10 Further examples of an influx of culture and media are the direct references to music and songs. There are allusions to such songs as “Bridge over Troubled Water” (45), “You Can’t Always Get What You Want” (136), and “Paradise by the Dashboard Lights” (136), all of which are heard in pubs in St. John’s. The closest thing in the narrative to a traditional Newfoundland song is the hotdog salesman, Frank, humming a few bars of “My Bonnie Lies over the Ocean” (212), which is a traditional Scottish song. Even though most of the narrative is set in downtown St. John’s, there is no mention of any traditional Newfoundland music. Frank hears that the Russians who moved into the unit upstairs have brought violins. He says that their music was “the same as Newfoundland music or it had turned into Newfoundland music or all music was the same, always, and this was just another example of that” (161). Some books and works of literature that Alligator names are indicative of an influx of global culture into the narrative space: The Futurist Manifesto by F.T. Marinetti,2 the foundational text of the Futurist avant-garde art movement, and The Magic Mountain by Thomas Mann.3 No specifically Newfoundland texts are mentioned other than the local newspapers. Most of the print material comes from outside the province, and even in the local papers there is a dominance of outside influence, imagery, and stories. Moore’s characters in Alligator do not conform to any notion of a distinct regional identity, and the cultural factors that influence and shape their subjectivity are not only local, but are formed through interconnectedness with a globalized world.

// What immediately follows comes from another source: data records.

/-- **THE x₀-LIFT (ENGINE).**  From a pair position `Φ^*f = u · X₀ · (X₀ + g₃)` (`o = 2`, `O = ∅`, boundary letters over shadow letters) with an
ADMISSIBLE SHADOW `(b₃, δ₃)` (`f₃ ∣ g₃^N`, `g₃ ∣ b₃^a`) from which the three-variable mover B-FORCES NORMAL CROSSINGS, the four-variable mover forces
«EXIT (NC, or admissible with smaller head, or same head and not unary), or a MONOMIAL PAIR position with the same head». OURS: the lifted region
is `{pair positions over shadows in the three-variable region}`, ranked by the least rank of a shadow; lifted moves `(Φ;Λ(Ψ), (1,w))`; answers with
`c₀ ≠ 0` exit by head drop, answers with `c₀ = 0` are pair positions over the shadow's transform, normal-crossing shadows are monomial pairs. -/
theorem pairLift_of_dbWinsTo {b : MvPowerSeries (Fin (m + 1 + 1)) k} {δ : Decoration k (m + 1)} (hadm : Admissible b δ) (hO : δ.O = ∅)
    (ho : δ.o = 2) {Φ : Fin (m + 1 + 1) → MvPowerSeries (Fin (m + 1 + 1)) k} (hΦ0 : ∀ l, constantCoeff (Φ l) = 0)
    (hΦdet : IsUnit (Matrix.det (Matrix.of fun i j => coeff (Finsupp.single j 1) (Φ i)))) {u : MvPowerSeries (Fin (m + 1 + 1)) k}
    {g₃ b₃ : MvPowerSeries (Fin (m + 1)) k} {δ₃ : Decoration k m}
    (hE : ∀ l ∈ δ.E, ∃ (j : Fin (m + 1)) (v : MvPowerSeries (Fin (m + 1 + 1)) k), constantCoeff v ≠ 0 ∧ Φ l = v * X j.succ ∧ j ∈ δ₃.E)
    (hu : constantCoeff u ≠ 0) (hf : subst Φ δ.f = u * (X 0 * (X 0 + rename (Fin.succEmb (m + 1)) g₃))) (hadm₃ : Admissible b₃ δ₃)
    {N a : ℕ} (hN : δ₃.f ∣ g₃ ^ N) (ha : g₃ ∣ b₃ ^ a)
    (hD : DBWinsTo (fun τ : MvPowerSeries (Fin (m + 1)) k × Decoration k m => GermIsNC τ.1) (b₃, δ₃)) :
    DWinsTo (St := MvPowerSeries (Fin (m + 1 + 1)) k × Decoration k (m + 1)) Prod.fst
      (fun τ => (GermIsNC τ.1 ∨ (Admissible τ.1 τ.2 ∧ (τ.2.head < δ.head ∨ (τ.2.head = δ.head ∧ ¬ UnaryVertex τ.2)))) ∨
        (Admissible τ.1 τ.2 ∧ τ.2.head = δ.head ∧ τ.2.O = ∅ ∧ τ.2.o = 2 ∧
          ∃ (Φ' : Fin (m + 1 + 1) → MvPowerSeries (Fin (m + 1 + 1)) k) (u' v : MvPowerSeries (Fin (m + 1 + 1)) k) (α : Fin (m + 1) → ℕ),
            (∀ i, constantCoeff (Φ' i) = 0) ∧ IsUnit (Matrix.det (Matrix.of fun i j => coeff (Finsupp.single j 1) (Φ' i))) ∧
            (∀ l ∈ τ.2.E, ∃ (l' : Fin (m + 1 + 1)) (w : MvPowerSeries (Fin (m + 1 + 1)) k), l' ≠ 0 ∧ constantCoeff w ≠ 0 ∧ Φ' l = w * X l') ∧
            constantCoeff u' ≠ 0 ∧ constantCoeff v ≠ 0 ∧
            subst Φ' τ.2.f = u' * (X 0 * (X 0 + v * ∏ i : Fin (m + 1), X (Fin.succ i) ^ α i))))
      (b, δ) := by
  classical
  obtain ⟨T, ρ, hT, hσ₃⟩ := hD
  -- the shadows of a position: members of the region carrying the pair datum
  set W : MvPowerSeries (Fin (m + 1 + 1)) k × Decoration k (m + 1) → MvPowerSeries (Fin (m + 1)) k × Decoration k m → Prop :=
    fun σ τ => τ ∈ T ∧ Admissible τ.1 τ.2 ∧
      ∃ (Φ : Fin (m + 1 + 1) → MvPowerSeries (Fin (m + 1 + 1)) k) (u : MvPowerSeries (Fin (m + 1 + 1)) k) (g : MvPowerSeries (Fin (m + 1)) k),
        (∀ l, constantCoeff (Φ l) = 0) ∧ IsUnit (Matrix.det (Matrix.of fun i j => coeff (Finsupp.single j 1) (Φ i))) ∧
        (∀ l ∈ σ.2.E, ∃ (j : Fin (m + 1)) (v : MvPowerSeries (Fin (m + 1 + 1)) k), constantCoeff v ≠ 0 ∧ Φ l = v * X j.succ ∧ j ∈ τ.2.E) ∧
        constantCoeff u ≠ 0 ∧ subst Φ σ.2.f = u * (X 0 * (X 0 + rename (Fin.succEmb (m + 1)) g)) ∧ (∃ N, τ.2.f ∣ g ^ N) ∧ ∃ a, g ∣ τ.1 ^ a
    with hWdef
  set C : Set (MvPowerSeries (Fin (m + 1 + 1)) k × Decoration k (m + 1)) :=
    {σ | Admissible σ.1 σ.2 ∧ σ.2.O = ∅ ∧ σ.2.o = 2 ∧ σ.2.head = δ.head ∧ ∃ τ, W σ τ} with hCdef
  refine DWinsTo.of_measure C (fun σ => sInf (ρ '' {τ | W σ τ})) ?_
    ⟨hadm, hO, ho, rfl, (b₃, δ₃), hσ₃, hadm₃, Φ, u, g₃, hΦ0, hΦdet, hE, hu, hf, ⟨N, hN⟩, ⟨a, ha⟩⟩
  rintro ⟨b₁, δ₁⟩ ⟨hadm₁, hO₁, ho₁, hhead₁, hne⟩ hQ
  dsimp only at hadm₁ hO₁ ho₁ hhead₁
  -- a shadow of least rank
  have hne' : (ρ '' {τ | W (b₁, δ₁) τ}).Nonempty := by obtain ⟨τ, hτ⟩ := hne; exact ⟨ρ τ, τ, hτ, rfl⟩
  obtain ⟨τ, hWτ, hρτ⟩ := (Set.mem_image _ _ _).mp (csInf_mem hne')
  obtain ⟨hτT, hadmτ, Φ₁, u₁, g, hΦ₁0, hΦ₁det, hE₁, hu₁, hf₁, ⟨N₁, hN₁⟩, ⟨a₁, ha₁⟩⟩ := hWτ
  -- the shadow is not a normal crossing (else the position is a monomial pair)
  have hnc : ¬ GermIsNC τ.1 := fun hnc =>
    hQ (Or.inr ⟨hadm₁, hhead₁, hO₁, ho₁, monomialPair_of_germIsNC hΦ₁0 hΦ₁det hu₁ hf₁ hadmτ hE₁ ha₁ hnc⟩)
  -- the region's B-permissible move and its lift
  obtain ⟨Ψ, w, hperm, hcl⟩ := hT τ hτT hnc
  have hΨ0 := hperm.1.1
  have hΨdet := hperm.1.2.1
  have hw := hperm.1.2.2.1
  have hf₃0 : constantCoeff τ.2.f = 0 := constantCoeff_f_eq_zero_of_not_germIsNC hadmτ hnc
  have hf₃ne : τ.2.f ≠ 0 := hadmτ.2.1.ne_zero
  have hb₃ne : τ.1 ≠ 0 := ne_zero_of_admissible hadmτ
  have hg1 : (1 : ℕ∞) ≤ (subst Ψ g).weightedOrder w := one_le_weightedOrder_subst_of_dvd hperm hf₃0 hN₁
  have hperm₄ := isBPermissible_liftMove hO₁ hΦ₁0 hΦ₁det hu₁ hf₁ hE₁ hperm hg1
  have hf0 : δ₁.f ≠ 0 := hadm₁.2.1.ne_zero
  have ho₁' : 1 ≤ δ₁.o := by omega
  refine ⟨_, (Fin.cons 1 w : Fin (m + 1 + 1) → ℕ), hperm₄.1, ?_⟩
  -- the answers, written `c = (c₀, c₃)`
  suffices H : ∀ (c₀ : k) (c₃ : Fin (m + 1) → k),
      (∀ i, (Fin.cons 1 w : Fin (m + 1 + 1) → ℕ) i = 0 → (Fin.cons c₀ c₃ : Fin (m + 1 + 1) → k) i = 0) →
      (Fin.cons c₀ c₃ : Fin (m + 1 + 1) → k) ≠ 0 →
      ∀ (A : ℕ) (G : MvPowerSeries (Fin (m + 1 + 1 + 1)) k),
        subst (CobordantChart.chart (Fin.cons 1 w : Fin (m + 1 + 1) → ℕ) (Fin.cons c₀ c₃ : Fin (m + 1 + 1) → k))
            (subst (fun l => subst ((Fin.cons (X 0) (fun j => rename (Fin.succEmb (m + 1)) (Ψ j)) :
              Fin (m + 1 + 1) → MvPowerSeries (Fin (m + 1 + 1)) k)) (Φ₁ l)) b₁) = X 0 ^ A * G →
        ¬ (X (0 : Fin (m + 1 + 1 + 1)) ∣ G) →
        ∃ i : Fin (m + 1 + 1), (Fin.cons c₀ c₃ : Fin (m + 1 + 1) → k) i ≠ 0 ∧
          ∃ τ' : MvPowerSeries (Fin (m + 1 + 1)) k × Decoration k (m + 1), τ'.1 = X 0 * TupleGame.slice i G ∧
            (((GermIsNC τ'.1 ∨ (Admissible τ'.1 τ'.2 ∧ (τ'.2.head < δ.head ∨ (τ'.2.head = δ.head ∧ ¬ UnaryVertex τ'.2)))) ∨
              (Admissible τ'.1 τ'.2 ∧ τ'.2.head = δ.head ∧ τ'.2.O = ∅ ∧ τ'.2.o = 2 ∧
                ∃ (Φ' : Fin (m + 1 + 1) → MvPowerSeries (Fin (m + 1 + 1)) k) (u' v : MvPowerSeries (Fin (m + 1 + 1)) k) (α : Fin (m + 1) → ℕ),
                  (∀ i, constantCoeff (Φ' i) = 0) ∧ IsUnit (Matrix.det (Matrix.of fun i j => coeff (Finsupp.single j 1) (Φ' i))) ∧
                  (∀ l ∈ τ'.2.E, ∃ (l' : Fin (m + 1 + 1)) (w : MvPowerSeries (Fin (m + 1 + 1)) k),
                    l' ≠ 0 ∧ constantCoeff w ≠ 0 ∧ Φ' l = w * X l') ∧
                  constantCoeff u' ≠ 0 ∧ constantCoeff v ≠ 0 ∧
                  subst Φ' τ'.2.f = u' * (X 0 * (X 0 + v * ∏ i : Fin (m + 1), X (Fin.succ i) ^ α i)))) ∨
            (τ' ∈ C ∧ sInf (ρ '' {τ | W τ' τ}) < sInf (ρ '' {τ | W (b₁, δ₁) τ}))) by
    intro c hc hcne A G hfac hG
    have h := H (c 0) (Fin.tail c)
    simp only [Fin.cons_self_tail] at h
    exact h hc hcne A G hfac hG
  intro c₀ c₃ hc hcne A G hfac hG
  have hc₃ : ∀ j, w j = 0 → c₃ j = 0 := fun j hj => by
    have := hc j.succ (by rw [Fin.cons_succ]; exact hj)
    rwa [Fin.cons_succ] at this
  have hgen : ∀ i, (Fin.cons c₀ c₃ : Fin (m + 1 + 1) → k) i ≠ 0 →
      Admissible (X 0 * TupleGame.slice i G) (δ₁.transform (fun l => subst ((Fin.cons (X 0) (fun j => rename (Fin.succEmb (m + 1)) (Ψ j)) :
        Fin (m + 1 + 1) → MvPowerSeries (Fin (m + 1 + 1)) k)) (Φ₁ l)) (Fin.cons 1 w : Fin (m + 1 + 1) → ℕ)
        (Fin.cons c₀ c₃ : Fin (m + 1 + 1) → k) i) := fun i hi => admissible_transform hadm₁ hperm₄ hc hfac hG hi
  by_cases hc₃0 : c₃ = 0
  · -- (a) the point `(c₀ : 0)`, slot `0`: the strict transform is a unit, the head drops
    subst hc₃0
    have hc₀ : c₀ ≠ 0 := by
      intro h
      apply hcne
      funext i
      refine Fin.cases ?_ (fun j => ?_) i
      · rw [Fin.cons_zero, h, Pi.zero_apply]
      · rw [Fin.cons_succ, Pi.zero_apply, Pi.zero_apply]
    obtain ⟨Γ, hΓ⟩ := exists_eq_X_zero_mul_of_one_le_weightedOrder w (fun _ => (0 : k)) (fun _ _ => rfl) hg1
    have hΓ0 := constantCoeff_eq_zero_of_chart_zero w hΓ
    have hunit := constantCoeff_strict_lift_slot_zero (δ := δ₁) hΦ₁0 hΦ₁det hu₁ hf₁ hf0 hΨ0 hΨdet hw hc₀ le_rfl
      (by rw [pow_one]; exact hΓ) hΓ0
    have hc0' : (Fin.cons c₀ (0 : Fin (m + 1) → k) : Fin (m + 1 + 1) → k) 0 ≠ 0 := by rw [Fin.cons_zero]; exact hc₀
    refine ⟨0, hc0', (X 0 * TupleGame.slice 0 G, _), rfl, Or.inl (Or.inl (Or.inr ⟨hgen 0 hc0', Or.inl ?_⟩))⟩
    rw [← hhead₁]
    exact head_lt_of_constantCoeff_strict' hperm₄ hc hf0 hc0' ho₁' hunit
  · obtain ⟨j, hj⟩ : ∃ j, c₃ j ≠ 0 := by
      by_contra hno
      push Not at hno
      exact hc₃0 (funext hno)
    have hcj : (Fin.cons c₀ c₃ : Fin (m + 1 + 1) → k) j.succ ≠ 0 := by rw [Fin.cons_succ]; exact hj
    obtain ⟨Γ, hΓ⟩ := exists_eq_X_zero_mul_of_one_le_weightedOrder w c₃ hc₃ hg1
    have hΓ' : subst (CobordantChart.chart w c₃) (subst Ψ g) = X 0 ^ 1 * Γ := by rw [pow_one]; exact hΓ
    by_cases hc₀ : c₀ ≠ 0
    · -- (b1) `c₀ ≠ 0`, slot `j + 1`: the order drops to `≤ 1`
      have ho' := o_transform_lift_slot_succ_le_one (δ := δ₁) hΦ₁0 hΦ₁det hu₁ hf₁ hf0 hΨ0 hΨdet hw hc₃ hc₀ le_rfl hΓ' j
      refine ⟨j.succ, hcj, (X 0 * TupleGame.slice j.succ G, _), rfl, Or.inl (Or.inl (Or.inr ⟨hgen _ hcj, Or.inl ?_⟩))⟩
      rw [← hhead₁]
      exact Decoration.head_transform_lt_of_o_lt (by rw [ho₁]; omega)
    · -- (b2) `c₀ = 0`: follow the shadow
      rw [not_ne_iff] at hc₀
      subst hc₀
      have hc₃ne : c₃ ≠ 0 := fun h => hc₃0 h
      obtain ⟨A₃, G₃, hfac₃, hG₃⟩ := CobordantVertexChart.exists_eq_X_pow_mul_not_dvd
        (CobordantChart.subst_chart_ne_zero w c₃ hc₃ (subst_ne_zero_of_isCountMove hperm.1 hb₃ne))
      obtain ⟨i₃, hci₃, hτ'T, hρlt⟩ := hcl c₃ hc₃ hc₃ne A₃ G₃ hfac₃ hG₃
      have hci : (Fin.cons (0 : k) c₃ : Fin (m + 1 + 1) → k) i₃.succ ≠ 0 := by rw [Fin.cons_succ]; exact hci₃
      set δ' := δ₁.transform (fun l => subst ((Fin.cons (X 0) (fun j => rename (Fin.succEmb (m + 1)) (Ψ j)) :
        Fin (m + 1 + 1) → MvPowerSeries (Fin (m + 1 + 1)) k)) (Φ₁ l)) (Fin.cons 1 w : Fin (m + 1 + 1) → ℕ)
        (Fin.cons (0 : k) c₃ : Fin (m + 1 + 1) → k) i₃.succ with hδ'
      by_cases hlt : δ'.head < δ₁.head
      · refine ⟨i₃.succ, hci, (X 0 * TupleGame.slice i₃.succ G, δ'), rfl, Or.inl (Or.inl (Or.inr ⟨hgen _ hci, Or.inl ?_⟩))⟩
        rw [← hhead₁]
        exact hlt
      · have heq : δ'.head = δ₁.head := le_antisymm (Decoration.head_transform_le hperm₄ hc hf0 hci) (not_lt.mp hlt)
        -- the new position is a pair position over the shadow's transform
        set τ' : MvPowerSeries (Fin (m + 1)) k × Decoration k m := (X 0 * TupleGame.slice i₃ G₃, τ.2.transform Ψ w c₃ i₃) with hτ'
        have hstrict := strict_lift_slot_succ (δ := δ₁) hΦ₁0 hΦ₁det hu₁ hf₁ hf0 hΨ0 hΨdet hw hc₃ le_rfl hΓ' i₃
        have hf' : δ'.f = _ := Decoration.transform_f_eq_strict_of_o_transform_eq hperm₄ hc hf0 hci (Decoration.o_transform_of_head_eq heq)
        set U' := TupleGame.slice i₃.succ (subst (CobordantChart.chart (Fin.cons 1 w : Fin (m + 1 + 1) → ℕ) (Fin.cons (0 : k) c₃ : Fin (m + 1 + 1) → k))
          (subst ((Fin.cons (X 0) (fun j => rename (Fin.succEmb (m + 1)) (Ψ j)) : Fin (m + 1 + 1) → MvPowerSeries (Fin (m + 1 + 1)) k)) u₁))
          with hU'
        have hU'0 : constantCoeff U' ≠ 0 := by
          rw [hU', constantCoeff_slice, constantCoeff_subst_chart_cons hc₃, TOT2E1.constantCoeff_subst_of_constantCoeff_zero _ (constantCoeff_liftFam hΨ0)]
          exact hu₁
        have hW' : W (X 0 * TupleGame.slice i₃.succ G, δ') τ' := by
          refine ⟨hτ'T, admissible_transform hadmτ hperm hc₃ hfac₃ hG₃ hci₃,
            fun l => (X (Equiv.swap (0 : Fin (m + 1 + 1)) 1 l) : MvPowerSeries (Fin (m + 1 + 1)) k),
            rename (Equiv.swap (0 : Fin (m + 1 + 1)) 1) U', TupleGame.slice i₃ Γ, fun _ => constantCoeff_X _, isUnit_det_X_swap m,
            letters_transform_lift hE₁ hperm hci₃ 0 _, by rw [MvPowerSeries.constantCoeff_rename]; exact hU'0, ?_,
            ⟨N₁, ?_⟩, ⟨a₁ * A₃ + a₁, slice_dvd_pow_of_dvd_pow hΨ0 hc₃ ha₁ hΓ hfac₃ i₃⟩⟩
          · show subst _ δ'.f = _
            rw [subst_X_swap, hf', hstrict, rename_swap_pair, Nat.sub_self, pow_zero, one_mul]
          · show (τ.2.transform Ψ w c₃ i₃).f ∣ TupleGame.slice i₃ Γ ^ N₁
            rw [Decoration.transform_f]
            exact (sqfRep_dvd _).trans (strict_dvd_pow_of_dvd_pow hperm.1 hc₃ hf₃ne hN₁ hΓ i₃)
        refine ⟨i₃.succ, hci, (X 0 * TupleGame.slice i₃.succ G, δ'), rfl, Or.inr ⟨⟨hgen _ hci, Decoration.transform_O_eq_empty_of_head_eq hO₁ heq,
          (Decoration.o_transform_of_head_eq heq).trans ho₁, heq.trans hhead₁, τ', hW'⟩, ?_⟩⟩
        calc sInf (ρ '' {τ | W (X 0 * TupleGame.slice i₃.succ G, δ') τ}) ≤ ρ τ' := csInf_le' ⟨τ', hW', rfl⟩
          _ < ρ τ := hρlt
          _ = sInf (ρ '' {τ | W (b₁, δ₁) τ}) := hρτ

11 While rejecting cultural specificity, the novel engages branded Newfoundland by subverting cultural icons associated with the tourism industry. One Newfoundland cultural symbol referenced numerous times in the novel is George Street.4 George Street is a car-free road “with bars on both sides and is famous now for the festival, which is just drinking all night long” (133). The street in Alligator has been renovated to look quaint and historic: “George Street was full of crowds, there was a band outdoors, people had plastic cups of beer . . . . The city had done up George Street to look like drinking was a Newfoundland tradition. But the old-fashioned street lights were brand new” (138–39). Alligator shows a version of this famous little street different from the one the province’s tourism board promotes, one that is “covered in garbage, drunks lurching,” and where taxi drivers are “dragging vomiting drunks in and out of cars” (133–34). This is not the nostalgic or quaint tourist destination that has been marketed. Frank, who works selling hotdogs, “has a permit for the corner of George Street, which is the best spot in the city” (133). And though Frank “didn’t like to drink” (137) and isn’t one to frequent the bars on the street, he holds a constant vigil over this cultural nexus at his hotdog stand. The version of George Street Frank witnesses is filthy, vile, and repulsive. And while the tourists flock to the destination to take in the richness and vitality of a distinct culture, he sees the shallowness and vanity, the garbage and the dirty side of the culture industry. The romanticized vision of branded Newfoundland as a tourist destination is anything but the reality to be found on George Street in the novel, and this cultural icon is, thus, deconstructed.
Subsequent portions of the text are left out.